ASSIGNMENT »
Among the lines of data below, reproduce only those from the one with "(mul_le_mul_of_nonneg_right hK₃ hJ0)" through the one with "(8 ^ k * k.factorial *", exactly as they stand, both ends included.

THE RECORDS »
· · · · · · ·

set_option maxHeartbeats 400000 in
/-- `Z22:§7.u033` CLAIM, PROVED as typed: "By Lemma 5.6, the right side [of (7.14)] is
`≪ hrl⁻¹P²D^{−c}` if `θ` is primitive and `1 < r < D`" — for every `k` with `c = 1/8`: on `|t| ≤ D − 1`
Lemma 5.6 (`Skeleton.lemma56_holds`, a theorem of the tree) at `t + Im β₃` for the primitive character
`θ̄ ≠ χ (mod Dr)` gives `|Σ_{p∼P} θ̄(p)p^{1+it+β₃}| ≤ C𝔓e^{−𝓛^{9/2}}`; on `|t| > D − 1` the trivial bound
`𝔓` against `(1+t²)⁻¹ ≤ (1+(D−1)²)^{−1/4}(1+t²)^{−3/4}`; `𝔓 ≤ 6P²`, `e^{−𝓛^{9/2}} ≤ D⁻¹`,
`(1+(D−1)²)^{−1/4} ≤ D^{−1/4}`, and `𝓛ᵏ ≤ 8ᵏk!D^{1/8}`.
[cite: Zhang2022LandauSiegel, §7 p.38, tex L2016] -/
theorem step7u033_holds (c' : ℝ) : Step7u033 c' := by
  intro k
  obtain ⟨C₅₆, D₅₆, h56⟩ := Skeleton.lemma56_holds
  obtain ⟨Dℓ, hDℓ⟩ := Skeleton.exists_nat_forall_le_ell (3 * π * (1 + |c'|) + 2)
  set J : ℝ := ∫ t : ℝ, ((1 : ℝ) + ‖t‖ ^ 2) ^ (-(3 / 2 : ℝ) / 2) with hJdef
  have hJ0 : 0 ≤ J := integral_nonneg fun t => by positivity
  refine ⟨1 / 8, by norm_num, 6 * (max C₅₆ 0 * π + J) * (8 ^ k * k.factorial),
    max (max D₅₆ Dℓ) 3, fun D _ χ hD hq hp hA r h l θ h1r hrD hθ hh hl => ?_⟩
  have hD56 : D₅₆ ≤ D := le_trans (le_trans (le_max_left _ _) (le_max_left _ _)) hD
  have hDℓ' : Dℓ ≤ D := le_trans (le_trans (le_max_right _ _) (le_max_left _ _)) hD
  have hD3 : 3 ≤ D := le_trans (le_max_right _ _) hD
  have hL1 : 1 ≤ Skeleton.ell D := one_le_ell hD3
  have hLM : 3 * π * (1 + |c'|) + 2 ≤ Skeleton.ell D := hDℓ D hDℓ'
  have hLk := ell_pow_le k hD3
  have hfrakP : frakP D ≤ 6 * Skeleton.bigP D ^ 2 := frakP_le hD3
  have hfrakP0 : 0 ≤ frakP D := frakP_nonneg' D
  set L := Skeleton.ell D with hLdef
  set P := Skeleton.bigP D with hPdef
  have hπc : 0 ≤ 3 * π * (1 + |c'|) := by positivity
  have hL2 : 2 ≤ L := by linarith
  have hL0 : 0 < L := by linarith
  have hD0 : (0 : ℝ) < D := by exact_mod_cast (show 0 < D by omega)
  have hD1 : (1 : ℝ) ≤ D := by exact_mod_cast (show 1 ≤ D by omega)
  have hlogD : Real.log (D : ℝ) = L := by rw [hLdef, Skeleton.ell]
  haveI : NeZero r := ⟨by omega⟩
  -- `r < D ≤ T`
  have hrT : (r : ℝ) < Skeleton.bigT D := by
    have h1 : L ≤ L ^ (1.1 : ℝ) := by
      calc L = L ^ (1 : ℝ) := (Real.rpow_one L).symm
        _ ≤ L ^ (1.1 : ℝ) := Real.rpow_le_rpow_of_exponent_le hL1 (by norm_num)
    calc (r : ℝ) < D := by exact_mod_cast hrD
      _ = Real.exp L := by rw [← hlogD, Real.exp_log hD0]
      _ ≤ Real.exp (L ^ (1.1 : ℝ)) := Real.exp_le_exp.2 h1
      _ = Skeleton.bigT D := by rw [Skeleton.bigT]
  -- `β₃ = ib` with `|b| ≤ 1`
  set α := Skeleton.alpha D with hαdef
  set b : ℝ := (3 : ℕ) * α * (1 - c' * α * L) with hbdef
  have hβ : Skeleton.beta3 c' D = (b : ℂ) * I := Skeleton.beta3_eq_mul_I c' D
  have hα0 : 0 < α := Skeleton.alpha_pos' hL0
  have hb1 : |b| ≤ 1 := by
    have hαL : α * L ≤ 1 := Skeleton.alpha_mul_ell_le_one hL2
    have hαle : α ≤ π / L := by
      rw [hαdef, Skeleton.alpha, Skeleton.log_bigP]
      exact div_le_div_of_nonneg_left pi_pos.le hL0 (le_self_pow₀ hL1 (by norm_num))
    have h1 : |1 - c' * α * L| ≤ 1 + |c'| := by
      calc |1 - c' * α * L| ≤ |(1 : ℝ)| + |c' * α * L| := abs_sub _ _
        _ = 1 + |c'| * (α * L) := by
            rw [abs_one, mul_assoc, abs_mul, abs_of_nonneg (by positivity : 0 ≤ α * L)]
        _ ≤ 1 + |c'| * 1 := by gcongr
        _ = 1 + |c'| := by ring
    have h3 : |b| = 3 * α * |1 - c' * α * L| := by
      rw [hbdef, abs_mul, abs_of_nonneg (by positivity : (0 : ℝ) ≤ (3 : ℕ) * α)]; push_cast; ring
    rw [h3]
    calc 3 * α * |1 - c' * α * L| ≤ 3 * (π / L) * (1 + |c'|) := by gcongr
      _ = 3 * π * (1 + |c'|) / L := by ring
      _ ≤ 1 := by rw [div_le_one hL0]; linarith
  -- the dominating function
  set a : ℝ := (D : ℝ) - 1 with hadef
  have ha2 : 2 ≤ a := by
    have : (3 : ℝ) ≤ D := by exact_mod_cast hD3
    rw [hadef]; linarith
  set K₁ : ℝ := max C₅₆ 0 * frakP D * Real.exp (-(L ^ ((9 : ℝ) / 2))) with hK₁def
  set K₃ : ℝ := frakP D * (1 + a ^ 2) ^ (-(1 / 4 : ℝ)) with hK₃def
  have hK₁0 : 0 ≤ K₁ := by positivity
  have hK₃0 : 0 ≤ K₃ := by positivity
  set g : ℝ → ℝ := fun t => K₁ * (1 + t ^ 2)⁻¹ + K₃ * ((1 : ℝ) + ‖t‖ ^ 2) ^ (-(3 / 2 : ℝ) / 2)
    with hgdef
  have hint₁ : Integrable fun t : ℝ => K₁ * (1 + t ^ 2)⁻¹ := integrable_inv_one_add_sq.const_mul K₁
  have hint₂ : Integrable fun t : ℝ => K₃ * ((1 : ℝ) + ‖t‖ ^ 2) ^ (-(3 / 2 : ℝ) / 2) := by
    refine (integrable_rpow_neg_one_add_norm_sq ?_).const_mul K₃
    rw [Module.finrank_self]; norm_num
  have hg_int : Integrable g := hint₁.add hint₂
  -- the pointwise bound
  have hpt : ∀ t : ℝ,
      ‖pPoly D r θ (1 + t * I + Skeleton.beta3 c' D)‖ / (1 + t ^ 2) ≤ g t := by
    intro t
    have hre : (1 + t * I + Skeleton.beta3 c' D).re = 1 := by
      simp [Complex.add_re, beta3_re_eq_zero]
    have htriv : ‖pPoly D r θ (1 + t * I + Skeleton.beta3 c' D)‖ ≤ frakP D :=
      norm_pPoly_le D r θ hre
    have h1t : 0 < 1 + t ^ 2 := by positivity
    by_cases ht : |t| ≤ a
    · -- Lemma 5.6 at `t + b`
      have htb : |t + b| ≤ D := by
        calc |t + b| ≤ |t| + |b| := abs_add_le _ _
          _ ≤ a + 1 := add_le_add ht hb1
          _ = D := by rw [hadef]; ring
      have h56' := h56 D χ hD56 hq hp hA r h1r hrT θ⁻¹ (isPrimitive_inv hθ)
        (changeLevel_inv_ne hp hθ h1r hrD) (t + b) htb
      have heq : pPoly D r θ (1 + t * I + Skeleton.beta3 c' D) =
          ∑ p ∈ Skeleton.primeWindow D,
            θ⁻¹ (p : ZMod r) * (p : ℂ) ^ (1 + ((t + b : ℝ) : ℂ) * I) := by
        unfold pPoly
        refine Finset.sum_congr rfl fun p _ => ?_
        rw [hβ]; push_cast; ring_nf
      have hK : ‖pPoly D r θ (1 + t * I + Skeleton.beta3 c' D)‖ ≤ K₁ := by
        rw [heq]
        refine h56'.trans ?_
        rw [hK₁def]
        gcongr
        exact le_max_left _ _
      calc ‖pPoly D r θ (1 + t * I + Skeleton.beta3 c' D)‖ / (1 + t ^ 2)
          = ‖pPoly D r θ (1 + t * I + Skeleton.beta3 c' D)‖ * (1 + t ^ 2)⁻¹ := div_eq_mul_inv _ _
        _ ≤ K₁ * (1 + t ^ 2)⁻¹ := by gcongr
        _ ≤ g t := le_add_of_nonneg_right (by positivity)
    · -- the tail `|t| > D - 1`: trivial bound
      have ht' : a < |t| := not_le.mp ht
      have h1a : 0 < 1 + a ^ 2 := by positivity
      have hta : 1 + a ^ 2 ≤ 1 + t ^ 2 := by nlinarith [sq_abs t, abs_nonneg t, ht']
      have hsplit :
          (1 + t ^ 2)⁻¹ = (1 + t ^ 2) ^ (-(1 / 4 : ℝ)) * (1 + t ^ 2) ^ (-(3 / 4 : ℝ)) := by
        rw [← Real.rpow_add h1t, ← Real.rpow_neg_one]; norm_num
      have hq1 : (1 + t ^ 2) ^ (-(1 / 4 : ℝ)) ≤ (1 + a ^ 2) ^ (-(1 / 4 : ℝ)) :=
        Real.rpow_le_rpow_of_nonpos h1a hta (by norm_num)
      have hnorm : ((1 : ℝ) + ‖t‖ ^ 2) ^ (-(3 / 2 : ℝ) / 2) = (1 + t ^ 2) ^ (-(3 / 4 : ℝ)) := by
        rw [Real.norm_eq_abs, sq_abs]; norm_num
      calc ‖pPoly D r θ (1 + t * I + Skeleton.beta3 c' D)‖ / (1 + t ^ 2)
          = ‖pPoly D r θ (1 + t * I + Skeleton.beta3 c' D)‖ * (1 + t ^ 2)⁻¹ := div_eq_mul_inv _ _
        _ ≤ frakP D * ((1 + a ^ 2) ^ (-(1 / 4 : ℝ)) * (1 + t ^ 2) ^ (-(3 / 4 : ℝ))) := by
            rw [hsplit]; gcongr
        _ = K₃ * ((1 : ℝ) + ‖t‖ ^ 2) ^ (-(3 / 2 : ℝ) / 2) := by rw [hnorm, hK₃def]; ring
        _ ≤ g t := le_add_of_nonneg_left (by positivity)
  -- the integral
  have hI : ∫ t : ℝ, ‖pPoly D r θ (1 + t * I + Skeleton.beta3 c' D)‖ / (1 + t ^ 2) ≤
      K₁ * π + K₃ * J := by
    calc ∫ t : ℝ, ‖pPoly D r θ (1 + t * I + Skeleton.beta3 c' D)‖ / (1 + t ^ 2)
        ≤ ∫ t : ℝ, g t :=
          integral_mono_of_nonneg (Filter.Eventually.of_forall fun t => by positivity)
            hg_int (Filter.Eventually.of_forall hpt)
      _ = K₁ * π + K₃ * J := by
          rw [hgdef, integral_add hint₁ hint₂, integral_const_mul, integral_const_mul,
            integral_univ_inv_one_add_sq]
  -- sizes of `K₁`, `K₃`
  have hexp : Real.exp (-(L ^ ((9 : ℝ) / 2))) ≤ (D : ℝ) ^ (-(1 / 4 : ℝ)) := by
    have h1 : L ≤ L ^ ((9 : ℝ) / 2) := by
      calc L = L ^ (1 : ℝ) := (Real.rpow_one L).symm
        _ ≤ L ^ ((9 : ℝ) / 2) := Real.rpow_le_rpow_of_exponent_le hL1 (by norm_num)
    have h3 : Real.exp (-L) = (D : ℝ) ^ (-(1 : ℝ)) := by
      rw [Real.rpow_def_of_pos hD0, hlogD]; ring_nf
    calc Real.exp (-(L ^ ((9 : ℝ) / 2))) ≤ Real.exp (-L) := Real.exp_le_exp.2 (by linarith)
      _ = (D : ℝ) ^ (-(1 : ℝ)) := h3
      _ ≤ (D : ℝ) ^ (-(1 / 4 : ℝ)) := Real.rpow_le_rpow_of_exponent_le hD1 (by norm_num)
  have hDa : (D : ℝ) ≤ 1 + a ^ 2 := by
    have h3 : (3 : ℝ) ≤ D := by exact_mod_cast hD3
    have hnn : 0 ≤ ((D : ℝ) - 1) * ((D : ℝ) - 2) := mul_nonneg (by linarith) (by linarith)
    have e : 1 + a ^ 2 - (D : ℝ) = ((D : ℝ) - 1) * ((D : ℝ) - 2) := by rw [hadef]; ring
    linarith only [hnn, e]
  have ha' : (1 + a ^ 2) ^ (-(1 / 4 : ℝ)) ≤ (D : ℝ) ^ (-(1 / 4 : ℝ)) :=
    Real.rpow_le_rpow_of_nonpos hD0 hDa (by norm_num)
  have hK₁ : K₁ ≤ max C₅₆ 0 * (6 * P ^ 2) * (D : ℝ) ^ (-(1 / 4 : ℝ)) := by
    rw [hK₁def]
    exact mul_le_mul (mul_le_mul_of_nonneg_left hfrakP (le_max_right _ _)) hexp
      (Real.exp_pos _).le (by positivity)
  have hK₃ : K₃ ≤ 6 * P ^ 2 * (D : ℝ) ^ (-(1 / 4 : ℝ)) := by
    rw [hK₃def]; exact mul_le_mul hfrakP ha' (Real.rpow_nonneg (by positivity) _) (by positivity)
  have hI' : ∫ t : ℝ, ‖pPoly D r θ (1 + t * I + Skeleton.beta3 c' D)‖ / (1 + t ^ 2) ≤
      (max C₅₆ 0 * π + J) * (6 * P ^ 2) * (D : ℝ) ^ (-(1 / 4 : ℝ)) := by
    calc ∫ t : ℝ, ‖pPoly D r θ (1 + t * I + Skeleton.beta3 c' D)‖ / (1 + t ^ 2)
        ≤ K₁ * π + K₃ * J := hI
      _ ≤ (max C₅₆ 0 * (6 * P ^ 2) * (D : ℝ) ^ (-(1 / 4 : ℝ))) * π +
          (6 * P ^ 2 * (D : ℝ) ^ (-(1 / 4 : ℝ))) * J :=
          add_le_add (mul_le_mul_of_nonneg_right hK₁ pi_pos.le)
            (mul_le_mul_of_nonneg_right hK₃ hJ0)
      _ = (max C₅₆ 0 * π + J) * (6 * P ^ 2) * (D : ℝ) ^ (-(1 / 4 : ℝ)) := by ring
  have hI0 : 0 ≤ ∫ t : ℝ, ‖pPoly D r θ (1 + t * I + Skeleton.beta3 c' D)‖ / (1 + t ^ 2) :=
    integral_nonneg fun t => by positivity
  have hE : Real.exp (L / 8) = (D : ℝ) ^ (1 / 8 : ℝ) := by
    rw [Real.rpow_def_of_pos hD0, hlogD]; congr 1; ring
  have hLk' : L ^ k ≤ 8 ^ k * k.factorial * (D : ℝ) ^ (1 / 8 : ℝ) := by rw [← hE]; exact hLk
  have hX0 : 0 ≤ ((h * r : ℕ) : ℝ) / l := by positivity
  calc L ^ k * (((h * r : ℕ) : ℝ) / l) *
        ∫ t : ℝ, ‖pPoly D r θ (1 + t * I + Skeleton.beta3 c' D)‖ / (1 + t ^ 2)
      ≤ (8 ^ k * k.factorial * (D : ℝ) ^ (1 / 8 : ℝ)) * (((h * r : ℕ) : ℝ) / l) *
          ((max C₅₆ 0 * π + J) * (6 * P ^ 2) * (D : ℝ) ^ (-(1 / 4 : ℝ))) :=
        mul_le_mul (mul_le_mul_of_nonneg_right hLk' hX0) hI' hI0 (by positivity)
    _ = 6 * (max C₅₆ 0 * π + J) * (8 ^ k * k.factorial) * (((h * r : ℕ) : ℝ) / l) * P ^ 2 *
          ((D : ℝ) ^ (1 / 8 : ℝ) * (D : ℝ) ^ (-(1 / 4 : ℝ))) := by ring
    _ = 6 * (max C₅₆ 0 * π + J) * (8 ^ k * (k.factorial : ℝ)) * (((h * r : ℕ) : ℝ) / l) * P ^ 2 *
          (D : ℝ) ^ (-(1 / 8 : ℝ)) := by rw [← Real.rpow_add hD0]; norm_num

· · · · · · ·

RESULT OF THIS EXERCISE »
            (mul_le_mul_of_nonneg_right hK₃ hJ0)
      _ = (max C₅₆ 0 * π + J) * (6 * P ^ 2) * (D : ℝ) ^ (-(1 / 4 : ℝ)) := by ring
  have hI0 : 0 ≤ ∫ t : ℝ, ‖pPoly D r θ (1 + t * I + Skeleton.beta3 c' D)‖ / (1 + t ^ 2) :=
    integral_nonneg fun t => by positivity
  have hE : Real.exp (L / 8) = (D : ℝ) ^ (1 / 8 : ℝ) := by
    rw [Real.rpow_def_of_pos hD0, hlogD]; congr 1; ring
  have hLk' : L ^ k ≤ 8 ^ k * k.factorial * (D : ℝ) ^ (1 / 8 : ℝ) := by rw [← hE]; exact hLk
  have hX0 : 0 ≤ ((h * r : ℕ) : ℝ) / l := by positivity
  calc L ^ k * (((h * r : ℕ) : ℝ) / l) *
        ∫ t : ℝ, ‖pPoly D r θ (1 + t * I + Skeleton.beta3 c' D)‖ / (1 + t ^ 2)
      ≤ (8 ^ k * k.factorial * (D : ℝ) ^ (1 / 8 : ℝ)) * (((h * r : ℕ) : ℝ) / l) *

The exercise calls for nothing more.